Glossary of Science Fiction Ideas, Technology and Inventions - anjneymidha
http://www.technovelgy.com/ct/ctnlistalpha.asp

======
dalke
"Acceleration couch" at
[http://www.technovelgy.com/ct/content.asp?Bnum=443](http://www.technovelgy.com/ct/content.asp?Bnum=443)
is attributed to Niven's 'The Mote in God's Eye' (1974), but it exists in
Heinlein's "Methuselah's Children" (1958); on p83 of my copy:

> Ford struggled heavily out of the acceleration couch he was in.
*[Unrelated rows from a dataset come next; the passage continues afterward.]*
import Mathlib
import Summits.NavierStokesRegularity.NavierStokesRegularity.Theorems.TaoLadderRungThreeGappedFrontRobustActiveZoneDefect
import Summits.NavierStokesRegularity.NavierStokesRegularity.Theorems.TaoLadderRungThreeGappedFrontRobustExactEnvelope
import Summits.NavierStokesRegularity.NavierStokesRegularity.Theorems.TaoLadderRungThreeGappedFrontRobustPseudoBounds
import HarnessLib

/-!
# `GappedFrontRobust`, the (step) clause: THE THREE CLOSENESS FACTS from the constant facts (core of the
  K_B₂ assembly; helper for item stmt-NavierStokesRegularity-22114 `GappedFrontRobustV2`)

HONEST FRAMING: a theorem about Tao-type MODEL lattice pseudo-flows (Tao 2016 §4 Lemma 4.1, §6.2–6.4) in the
cell vocabulary `TaoCascade.PseudoFlowOn` / `StepTo` / `ballDesc` / `slackWeight`; it chains the landed zone
theorems (`exact_block_behind_envelope`, `pseudoFlowOn_tail_on_window`, `pseudoFlowOn_active_zone''`,
`pseudoFlowOn_energy_le_three`, `pseudoFlowOn_defect_integral_le`) under SCALAR hypotheses on the constants.
Nothing here concerns the Navier–Stokes equations; nothing is asserted about any table.
`stepCloseness_core` concludes, for every ball start with admissible slack, every `(η, η)`-pseudo-flow `S'`
on `[0, τ]` (`τ ≥ c`), every exact zero-slack flow `S` on `[0, c]` from the same start and every exact step
`(τ₁, a)` of `S` into the `ρ r`-ball: (front) `|S'_{i₀,1}(τ₁) − S_{i₀,1}(τ₁)| ≤ σ a`; (ball)
`w_k |S'_{i,1+k}(τ₁) − S_{i,1+k}(τ₁)| ≤ (1 − ρ) r a`; (envelope) `F'_{i,k}(s) ≤ env k` on `[0, τ₁]`.
-/

noncomputable section

-- the sub-problem namespace `Summit.NavierStokesRegularity.NavierStokesRegularity` repeats the summit name by design (D-0017)
set_option linter.dupNamespace false

namespace Summit.NavierStokesRegularity.NavierStokesRegularity.Theorems

open Set MeasureTheory intervalIntegral Literature.Analysis.FluidPDE Literature.Analysis.FluidPDE.TaoCascade

namespace GappedFrontRobust

variable {m : ℕ}

/-- From `½ x² ≤ F ≤ K r²/w²` (`K, r ≥ 0`, `w > 0`): `|x| ≤ √(2K) r / w`.
[cite: Tao2016AveragedNS, §4 Lemma 4.1 (4.10)] -/
theorem abs_le_of_half_sq_le {x F K r w : ℝ} (hF : (1 / 2) * x ^ 2 ≤ F) (hFle : F ≤ K * r ^ 2 / w ^ 2)
    (hK : 0 ≤ K) (hr : 0 ≤ r) (hw : 0 < w) : |x| ≤ Real.sqrt (2 * K) * r / w := by
  have h0 : 0 ≤ Real.sqrt (2 * K) * r / w := by positivity
  have h1 : x ^ 2 ≤ (Real.sqrt (2 * K) * r / w) ^ 2 := by
    rw [div_pow, mul_pow, Real.sq_sqrt (by positivity), le_div_iff₀ (by positivity)]
    have : x ^ 2 ≤ 2 * (K * r ^ 2 / w ^ 2) := by linarith
    calc x ^ 2 * w ^ 2 ≤ 2 * (K * r ^ 2 / w ^ 2) * w ^ 2 := mul_le_mul_of_nonneg_right this (sq_nonneg _)
      _ = 2 * K * r ^ 2 := by field_simp
  exact abs_le_of_sq_le_sq h1 h0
(This is as they are leaving Earth, accelerating towards the Sun, before they
engage the star drive.)

The site does let people send in comments, and indeed someone already
commented at [http://www.technovelgy.com/ct/Content-
Comments.asp?Bnum=443](http://www.technovelgy.com/ct/Content-
Comments.asp?Bnum=443) that Heinlein's "It's Great to be Back" (1947) is an
earlier citation.

However, that comment is from 2008, which makes it feel like the site is
effectively dead.

Personally, I prefer the effort of about 15 years ago to collect SF citations
for the OED, at
[http://www.jessesword.com/sf/list](http://www.jessesword.com/sf/list) .
That's specifically about words, not concepts, so it's not the same thing. But
what I like about it is the curational decision to focus on terms which are
used in more than one book, and to give a longer quote what uses the term.